Toward Physics-Informed Machine Learning for Data Center Operations: A Tropical Case Study
Ruihang Wang, Zhiwei Cao, Qingang Zhang, Rui Tan, Yonggang Wen, Tommy Leung, Stuart Kennedy, Justin Teoh
TL;DR
The paper tackles the high cooling cost and reliability challenges of data centers in tropical climates by introducing multiphysics-informed learning (MPIML), a framework that blends physics priors with data-driven methods. It presents a three-engine architecture (DCLib, DCTwin, DCBrain) and formalizes multiphysics modeling and optimization problems with P1, P2, and P3, then maps the intelligence evolution into predictive, prescriptive, and adaptive stages. A case study in an industry-grade tropical DC demonstrates that physics-informed surrogates achieve lower prediction errors (≈5% versus 7–9% for purely data-driven approaches) and enable energy-efficient, safety-aware control policies, yielding substantial CO2 and cost savings. The work also discusses geometry adaptability, hybrid multiscale modeling, and uncertainty quantification as critical future directions for robust, scalable deployment. Overall, MPIML offers a practical pathway to safer, greener DC operations with reduced data requirements and improved extrapolation capabilities.
Abstract
Data centers are the backbone of computing capacity. Operating data centers in the tropical regions faces unique challenges due to consistently high ambient temperature and elevated relative humidity throughout the year. These conditions result in increased cooling costs to maintain the reliability of the computing systems. While existing machine learning-based approaches have demonstrated potential to elevate operations to a more proactive and intelligent level, their deployment remains dubious due to concerns about model extrapolation capabilities and associated system safety issues. To address these concerns, this article proposes incorporating the physical characteristics of data centers into traditional data-driven machine learning solutions.
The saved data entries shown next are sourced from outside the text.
import Summits.BirchSwinnertonDyer.BirchSwinnertonDyer.Theorems.QuadraticBranchSignedControlPlusEtaNonsurjThetaFunctionalEquationNormCoordinateIdeal
import Summits.BirchSwinnertonDyer.BirchSwinnertonDyer.Theorems.SignedLowerHalvesSprungLowerDivisibilityAtThreeIotaRigidity
import HarnessLib

/-!
# Route `QuadraticBranchSignedControl` (rung K8, cell `bsd-potss`), residual crux `PlusEtaMainConjectureNonsurj`
# (stmt-BirchSwinnertonDyer-19606): THE FUNCTIONAL EQUATION ON THE QUADRATIC BRANCH, XXXII — DIVISIBILITY IN THE NORM
# COORDINATE: **`f₁ ∣ f₂` in `Λ` ⟺ `μ₁ ≤ μ₂ ∧ P₁ ∣ P₂` in `ℤ_p[T]`**, **`H₁(Z) ∣ H₂(Z)` in `Λ` ⟺ `H₁ ∣ H₂` in `ℤ_p[Z]`**, and for two
# norm forms `f_i = p^{m_i}·T^{r_i}(1+T)^{k_i}H_i(Z)·U_i`: **`f₁ ∣ f₂ ⟺ m₁ ≤ m₂ ∧ r₁ ≤ r₂ ∧ H₁ ∣ H₂`**, **`(f₁) = (f₂) ⟺ (m, r₀, H) agree**
# (seat `bsd-potss-k8eta-c2` g31; kernel, generic `Λ`-algebra, fact-free)

WHY. Parts XXVI/XXVII put BOTH sides of the `η`-main conjecture of the crux into one normal form: every `L_p^±(V, η, X)` (analytic,
fact-free) and — granted Kim 3.11η — every generator of `Char X^ε(V/K_∞)^η` (algebraic) is `p^m · T^{r₀}(1+T)^k H(Z) · unit` with
`H ∈ ℤ_p[Z]` DISTINGUISHED of degree `k`, `Z = T + ιT = T²/(1+T)`, `r₀ = ord_T`. The crux at a row is an equality of principal ideals
`Char = (L)`; its two halves are divisibilities (Kobayashi Thm. 4.1: `pⁿL ∈ Char`; the Eisenstein inclusion `Char ⊆ (L)`). g30 listed as
NEXT (2): «the main conjecture at a row in the norm coordinate: `(L) = Char ⟺ μ_an = μ_alg ∧ r₀,an = r₀,alg ∧ H_an = H_alg`; Kato-type
divisibility reads `H_alg ∣ H_an` in `ℤ_p[Z]`». THIS FILE proves the commutative algebra behind that dictionary, for ARBITRARY elements
of `Λ` given with Weierstrass data / norm forms (Part XXXIII applies it to the crux's objects):
* (§94) for Weierstrass data `f_i = p^{m_i}·P_i·U_i`: **`f₁ ∣ f₂ ⟺ m₁ ≤ m₂ ∧ P₁ ∣ P₂` (in `ℤ_p[T]`)**, the quotient's datum being
  `(m₂ − m₁, P₂/P₁, U₂/U₁)`; **`(f₁) = (f₂) ⟺ m₁ = m₂ ∧ P₁ = P₂`**;
* (§95) **`H₁(Z) ∣ H₂(Z)` in `Λ` ⟺ `H₁ ∣ H₂` in `ℤ_p[Z]`** for `H₁` distinguished: the cofactor `q` is `ι`-invariant (`Λ` a domain), hence
  `q = G(Z)` by the fixed-ring theorem `Λ^ι = ℤ_p⟦Z⟧` (Part XXIII), `H₂ = H₁·G` in `Λ` by injectivity of `H ↦ H(Z)`, and divisibility by a
  distinguished polynomial in `Λ` is divisibility in the polynomial ring (`Λ/(H₁) ≅ ℤ_p[T]/(H₁)`, the tree's `ChromaticIota.dvd_of_coe_dvd_coe`);
  the constant term of a norm form: `H(0) ≠ 0` (`Z ∤ H`: the zero `T = 0` lives entirely in `r₀`);
* (§96) for two norm forms: **`f₁ ∣ f₂ ⟺ m₁ ≤ m₂ ∧ r₁ ≤ r₂ ∧ H₁ ∣ H₂`** (`r₂ = r₁ + ord_T(f₂/f₁)` cancels the `T`-powers inside the
  domain `Λ`, no unique factorisation needed), **`f₁ ∣ pⁿ·f₂ ⟺ m₁ ≤ m₂ + n ∧ r₁ ≤ r₂ ∧ H₁ ∣ H₂`**, and
  **`(f₁) = (f₂) ⟺ m₁ = m₂ ∧ r₁ = r₂ ∧ H₁ = H₂`**.
The point for the crux (Part XXXIII): an `ι`-STABLE divisor of `L` (as `Char` is, by Kim 3.11η) is constrained to `H_alg ∣ H_an` in the
HALF-degree ring `ℤ_p[Z]` — it can never pick one zero `c` of a `ℤ_p`-rational pair `{c, c^ι}` (P-30M's EXISTS rows) without the other.

MATHEMATICS (Washington §7.1: Weierstrass preparation and its uniqueness; `Λ` a domain). (§94) `f₂ = f₁q`, `q = p^{m_q}P_qU_q` ⟹
`p^{m₂}P₂U₂ = p^{m₁+m_q}(P₁P_q)(U₁U_q)` ⟹ `m₂ = m₁ + m_q`, `P₂ = P₁P_q` (uniqueness: `eq_of_C_pow_mul_eq` + `IsWeierstrassFactorization.elim`);
conversely `P₂ = P₁R`, `m₁ ≤ m₂` ⟹ `f₂ = f₁·p^{m₂−m₁}R U₂U₁⁻¹`; mutual divisibility of monic polynomials is equality. (§95) as above.
(§96) `ord_T f = ord_T P = r` for a norm form (`(1+T)^kH(Z)` has order `2·ord H`, and `r = ord_T f` forces `ord H = 0`); if `f₁ ∣ f₂`:
`P₂ = P₁P_q` in `Λ`, `P_q = T^s·D` with `s = ord_T q = r₂ − r₁`, cancel `T^{r₂}`: `(1+T)^{k₂}H₂(Z) = (1+T)^{k₁}H₁(Z)·D`, so `H₁(Z) ∣ H₂(Z)`;
conversely `H₂ = H₁G` ⟹ `P₂ = P₁ · T^{r₂−r₁}(1+T)^{deg G}G(Z)`.

WHAT (20 theorems). §94 `red_coe_mul_ne_zero`, `weierstrass_ne_zero`, `mu_pfree_of_weierstrass`, `lam_of_weierstrass`, `order_of_weierstrass`,
**`exists_weierstrass_quotient_of_dvd`**, **`weierstrass_dvd_iff`**, `weierstrass_eq_of_span_eq`, **`weierstrass_span_eq_iff`**; §95 `subst_trace_coe_ne_zero`,
`invol_eq_self_of_mul_eq`, **`subst_trace_dvd_subst_trace_iff`**, `normForm_dvd_normForm_of_dvd`, `order_normForm`, **`coeff_zero_ne_zero_of_normForm`**,
`normForm_polynomial_eq`; §96 `order_toNat_le_of_dvd`, **`normForm_dvd_iff`**, `normForm_dvd_C_pow_mul_iff`, **`normForm_span_eq_iff`** (the two-sided squeeze and
the crux's objects follow in Part XXXIII).

HONEST FRAMING (cell `bsd-potss`; FULL-BSD rank ≤ 1 programme, HUMAN RULING D-0036/D-0074): TOOL THEOREMS ONLY — pure commutative algebra of
`Λ = ℤ_p⟦T⟧`; no definition, no named fact, no `sorry`, axioms standard; nothing about (A), (C1⁺_η), C-cc-1 or `BSD(W,p)` of any pair is
claimed; no stub of 19606 is proved; crux and route OPEN; nothing booked. `--supports stmt-BirchSwinnertonDyer-19606`.

References: [Washington1997] §7.1 (Prop. 7.2, Thm. 7.3), §13.2; [GreenbergVatsal2000] p. 4 (after Thm. (1.2)); [GreenbergLNM1716] §1 (pp. 67–68);
[MazurTateTeitelbaum1986Invent] §I.17. Tree: Parts XXIII–XXVII; `X1/MuLambdaAlgebra` (`mu`, `lam`, `pfree`, `red`, `eq_of_C_pow_mul_eq`);
`X1/LambdaSqueezeAlgebra` (`lam_coe_eq_natDegree`); `ChromaticIota.dvd_of_coe_dvd_coe`; Mathlib `PowerSeries.IsWeierstrassFactorization.elim`,
`Polynomial.eq_of_monic_of_associated`.
-/

set_option autoImplicit false
set_option linter.dupNamespace false
noncomputable section

open scoped Classical Topology

open PowerSeries Literature.NumberTheory.EllipticCurves Literature.NumberTheory.EllipticCurves.IwasawaAlgebra
open Summit.BirchSwinnertonDyer.Rank1Residual.X1.MuLambda (mu lam pfree red eq_C_pow_mu_mul_pfree red_pfree_ne_zero mu_eq_and_pfree_eq
  eq_of_C_pow_mul_eq pfree_ne_zero C_pow_ne_zero mu_mul lam_mul)
open Summit.BirchSwinnertonDyer.Rank1Residual.X1.ParitySqueeze (lam_coe_eq_natDegree coe_ne_zero_of_isDistinguishedAt lam_eq_zero_of_isUnit
  lam_C_pow_mul)
open Summit.BirchSwinnertonDyer.BirchSwinnertonDyer.Theorems.ChromaticIota (dvd_of_coe_dvd_coe)

namespace Summit.BirchSwinnertonDyer.BirchSwinnertonDyer.Theorems.EtaThetaFunctionalEquation

variable {p : ℕ} [hp : Fact p.Prime]

/-! ## §94 Weierstrass data under divisibility: `f₁ ∣ f₂ ⟺ μ₁ ≤ μ₂ ∧ P₁ ∣ P₂`; `(f₁) = (f₂) ⟺ μ₁ = μ₂ ∧ P₁ = P₂` -/

/-- `P·U ≢ 0 (mod p)` for `P` distinguished and `U ∈ Λˣ` (`P ≡ T^d`, `U(0) ∈ ℤ_pˣ`). [cite: Washington1997, §7.1] -/
theorem red_coe_mul_ne_zero {P : Polynomial ℤ_[p]} (hP : P.IsDistinguishedAt (IsLocalRing.maximalIdeal ℤ_[p])) {U : IwasawaAlgebra p}
    (hU : IsUnit U) : red ((P : IwasawaAlgebra p) * U) ≠ 0 :=
  hP.map_ne_zero_of_eq_mul _ _ (fun hmem ↦ (IsLocalRing.mem_maximalIdeal _).mp hmem (PowerSeries.isUnit_iff_constantCoeff.mp hU)) rfl

/-- A Weierstrass datum `p^m·P·U` is nonzero. [cite: Washington1997, §7.1] -/
theorem weierstrass_ne_zero (m : ℕ) {P : Polynomial ℤ_[p]} (hP : P.IsDistinguishedAt (IsLocalRing.maximalIdeal ℤ_[p])) {U : IwasawaAlgebra p}
    (hU : IsUnit U) : C ((p : ℤ_[p]) ^ m) * (P : IwasawaAlgebra p) * U ≠ 0 := by
  rw [mul_assoc]
  exact mul_ne_zero (C_pow_ne_zero m) fun h ↦ red_coe_mul_ne_zero hP hU (by rw [h]; exact map_zero _)

/-- **`μ` and the `p`-free part of a Weierstrass datum**: `f = p^m·P·U` ⟹ `μ(f) = m`, `pfree f = P·U` (uniqueness of `f = p^μ·f₀`).
[cite: Washington1997, §7.1 (Thm. 7.3)] -/
theorem mu_pfree_of_weierstrass {f : IwasawaAlgebra p} {m : ℕ} {P : Polynomial ℤ_[p]} (hP : P.IsDistinguishedAt (IsLocalRing.maximalIdeal ℤ_[p]))
    {U : IwasawaAlgebra p} (hU : IsUnit U) (hf : f = C ((p : ℤ_[p]) ^ m) * (P : IwasawaAlgebra p) * U) :
    mu f = m ∧ pfree f = (P : IwasawaAlgebra p) * U :=
  mu_eq_and_pfree_eq (red_coe_mul_ne_zero hP hU) (by rw [hf, mul_assoc])

/-- **`λ` of a Weierstrass datum is the degree of its polynomial**: `f = p^m·P·U` ⟹ `λ(f) = deg P`. [cite: Washington1997, §7.1 (Thm. 7.3)] -/
theorem lam_of_weierstrass {f : IwasawaAlgebra p} {m : ℕ} {P : Polynomial ℤ_[p]} (hP : P.IsDistinguishedAt (IsLocalRing.maximalIdeal ℤ_[p]))
    {U : IwasawaAlgebra p} (hU : IsUnit U) (hf : f = C ((p : ℤ_[p]) ^ m) * (P : IwasawaAlgebra p) * U) : lam f = P.natDegree := by
  have hP0 := coe_ne_zero_of_isDistinguishedAt hP
  rw [hf, mul_assoc, lam_C_pow_mul m (mul_ne_zero hP0 hU.ne_zero), lam_mul hP0 hU.ne_zero, lam_coe_eq_natDegree hP,
    lam_eq_zero_of_isUnit hU, add_zero]

/-- **`ord_T` of a Weierstrass datum is `ord_T` of its polynomial**: `f = p^m·P·U` ⟹ `ord_T f = ord_T P` (`p^m ≠ 0` is a constant, `U(0) ≠ 0`).
[cite: Washington1997, §7.1] -/
theorem order_of_weierstrass {f : IwasawaAlgebra p} {m : ℕ} {P : Polynomial ℤ_[p]} {U : IwasawaAlgebra p} (hU : IsUnit U)
    (hf : f = C ((p : ℤ_[p]) ^ m) * (P : IwasawaAlgebra p) * U) :
    PowerSeries.order f = PowerSeries.order (P : IwasawaAlgebra p) := by
  have hC : PowerSeries.order (C ((p : ℤ_[p]) ^ m) : IwasawaAlgebra p) = 0 := by
    refine order_eq_nat.mpr ⟨?_, fun i hi ↦ (Nat.not_lt_zero i hi).elim⟩
    rw [coeff_zero_eq_constantCoeff, constantCoeff_C]
    exact pow_ne_zero m (Nat.cast_ne_zero.mpr hp.out.ne_zero)
  rw [hf, order_mul, order_mul, hC, order_zero_of_unit hU, zero_add, add_zero]

/-- **THE WEIERSTRASS DATUM OF A QUOTIENT.** If `f₁ = p^{m₁}P₁U₁` divides `f₂ = p^{m₂}P₂U₂` in `Λ` (`P_i` distinguished, `U_i ∈ Λˣ`), then the
quotient is `q = p^{m_q}P_qU_q` with **`m₂ = m₁ + m_q` and `P₂ = P₁·P_q`** (uniqueness of Weierstrass preparation applied to
`p^{m₂}P₂U₂ = p^{m₁+m_q}(P₁P_q)(U₁U_q)`). [cite: Washington1997, §7.1 (Thm. 7.3)] -/
theorem exists_weierstrass_quotient_of_dvd {f₁ f₂ : IwasawaAlgebra p} {m₁ m₂ : ℕ} {P₁ P₂ : Polynomial ℤ_[p]}
    (hP₁ : P₁.IsDistinguishedAt (IsLocalRing.maximalIdeal ℤ_[p])) (hP₂ : P₂.IsDistinguishedAt (IsLocalRing.maximalIdeal ℤ_[p]))
    {U₁ U₂ : IwasawaAlgebra p} (hU₁ : IsUnit U₁) (hU₂ : IsUnit U₂)
    (hf₁ : f₁ = C ((p : ℤ_[p]) ^ m₁) * (P₁ : IwasawaAlgebra p) * U₁) (hf₂ : f₂ = C ((p : ℤ_[p]) ^ m₂) * (P₂ : IwasawaAlgebra p) * U₂)
    (h : f₁ ∣ f₂) :
    ∃ (q : IwasawaAlgebra p) (mq : ℕ) (Pq : Polynomial ℤ_[p]) (Uq : IwasawaAlgebra p), f₂ = f₁ * q ∧ q ≠ 0 ∧
      Pq.IsDistinguishedAt (IsLocalRing.maximalIdeal ℤ_[p]) ∧ IsUnit Uq ∧ q = C ((p : ℤ_[p]) ^ mq) * (Pq : IwasawaAlgebra p) * Uq ∧
      m₂ = m₁ + mq ∧ P₂ = P₁ * Pq ∧ U₂ = U₁ * Uq := by
  obtain ⟨q, hq⟩ := h
  have hf₂0 : f₂ ≠ 0 := hf₂ ▸ weierstrass_ne_zero m₂ hP₂ hU₂
  have hq0 : q ≠ 0 := fun h0 ↦ hf₂0 (by rw [hq, h0, mul_zero])
  obtain ⟨Pq, Uq, hPq, hUq, -, hqW⟩ := exists_weierstrass_of_ne_zero hq0
  generalize hmq : mu q = mq at hqW
  have hprod : f₂ = C ((p : ℤ_[p]) ^ (m₁ + mq)) * ((P₁ * Pq : Polynomial ℤ_[p]) : IwasawaAlgebra p) * (U₁ * Uq) := by
    rw [hq, hf₁, hqW, pow_add, map_mul, Polynomial.coe_mul]; ring
  have hcmp := eq_of_C_pow_mul_eq (red_coe_mul_ne_zero hP₂ hU₂) (red_coe_mul_ne_zero (hP₁.mul hPq) (hU₁.mul hUq))
    (by rw [← mul_assoc, ← mul_assoc, ← hf₂, ← hprod])
  obtain ⟨hm, hPU⟩ := hcmp
  have hfac : P₂ = P₁ * Pq ∧ U₂ = U₁ * Uq :=
    PowerSeries.IsWeierstrassFactorization.elim (g := (P₂ : IwasawaAlgebra p) * U₂) ⟨hP₂, hU₂, rfl⟩ ⟨hP₁.mul hPq, hU₁.mul hUq, hPU⟩
  exact ⟨q, mq, Pq, Uq, hq, hq0, hPq, hUq, hqW, hm, hfac.1, hfac.2⟩

/-- **DIVISIBILITY IN `Λ` READ ON WEIERSTRASS DATA: `f₁ ∣ f₂ ⟺ μ₁ ≤ μ₂ ∧ P₁ ∣ P₂` (in `ℤ_p[T]`)** for `f_i = p^{m_i}·P_i·U_i`. (`⟸`: `P₂ = P₁R`
gives `f₂ = f₁ · p^{m₂−m₁}·R·U₂·U₁⁻¹`.) [cite: Washington1997, §7.1 (Thm. 7.3)] [cite: GreenbergVatsal2000, p. 4] -/
theorem weierstrass_dvd_iff {f₁ f₂ : IwasawaAlgebra p} {m₁ m₂ : ℕ} {P₁ P₂ : Polynomial ℤ_[p]}
    (hP₁ : P₁.IsDistinguishedAt (IsLocalRing.maximalIdeal ℤ_[p])) (hP₂ : P₂.IsDistinguishedAt (IsLocalRing.maximalIdeal ℤ_[p]))
    {U₁ U₂ : IwasawaAlgebra p} (hU₁ : IsUnit U₁) (hU₂ : IsUnit U₂)
    (hf₁ : f₁ = C ((p : ℤ_[p]) ^ m₁) * (P₁ : IwasawaAlgebra p) * U₁) (hf₂ : f₂ = C ((p : ℤ_[p]) ^ m₂) * (P₂ : IwasawaAlgebra p) * U₂) :
    f₁ ∣ f₂ ↔ m₁ ≤ m₂ ∧ P₁ ∣ P₂ := by
  refine ⟨fun h ↦ ?_, fun ⟨hm, hP⟩ ↦ ?_⟩
  · obtain ⟨-, mq, Pq, -, -, -, -, -, -, hm, hP, -⟩ := exists_weierstrass_quotient_of_dvd hP₁ hP₂ hU₁ hU₂ hf₁ hf₂ h
    exact ⟨hm ▸ Nat.le_add_right m₁ mq, hP ▸ dvd_mul_right P₁ Pq⟩
  · obtain ⟨R, hR⟩ := hP
    obtain ⟨d, rfl⟩ := Nat.exists_eq_add_of_le hm
    obtain ⟨V₁, hV₁⟩ := hU₁.exists_right_inv
    refine ⟨C ((p : ℤ_[p]) ^ d) * (R : IwasawaAlgebra p) * U₂ * V₁, ?_⟩
    rw [hf₂, hf₁, hR, pow_add, map_mul, Polynomial.coe_mul]
    calc C ((p : ℤ_[p]) ^ m₁) * C ((p : ℤ_[p]) ^ d) * ((P₁ : IwasawaAlgebra p) * R) * U₂
        = C ((p : ℤ_[p]) ^ m₁) * C ((p : ℤ_[p]) ^ d) * ((P₁ : IwasawaAlgebra p) * R) * U₂ * (U₁ * V₁) := by rw [hV₁, mul_one]
      _ = C ((p : ℤ_[p]) ^ m₁) * (P₁ : IwasawaAlgebra p) * U₁ * (C ((p : ℤ_[p]) ^ d) * (R : IwasawaAlgebra p) * U₂ * V₁) := by ring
We begin by introducing the data center system, including the relevant multiphysics processes and the data-physics availability. Next, we outline the associated modeling and optimization problems and propose an integrated, physics-informed machine learning system to address them. Using the proposed system, we present relevant applications across varying levels of operational intelligence. A case study on an industry-grade tropical data center is provided to demonstrate the effectiveness of our approach. Finally, we discuss key challenges and highlight potential future directions.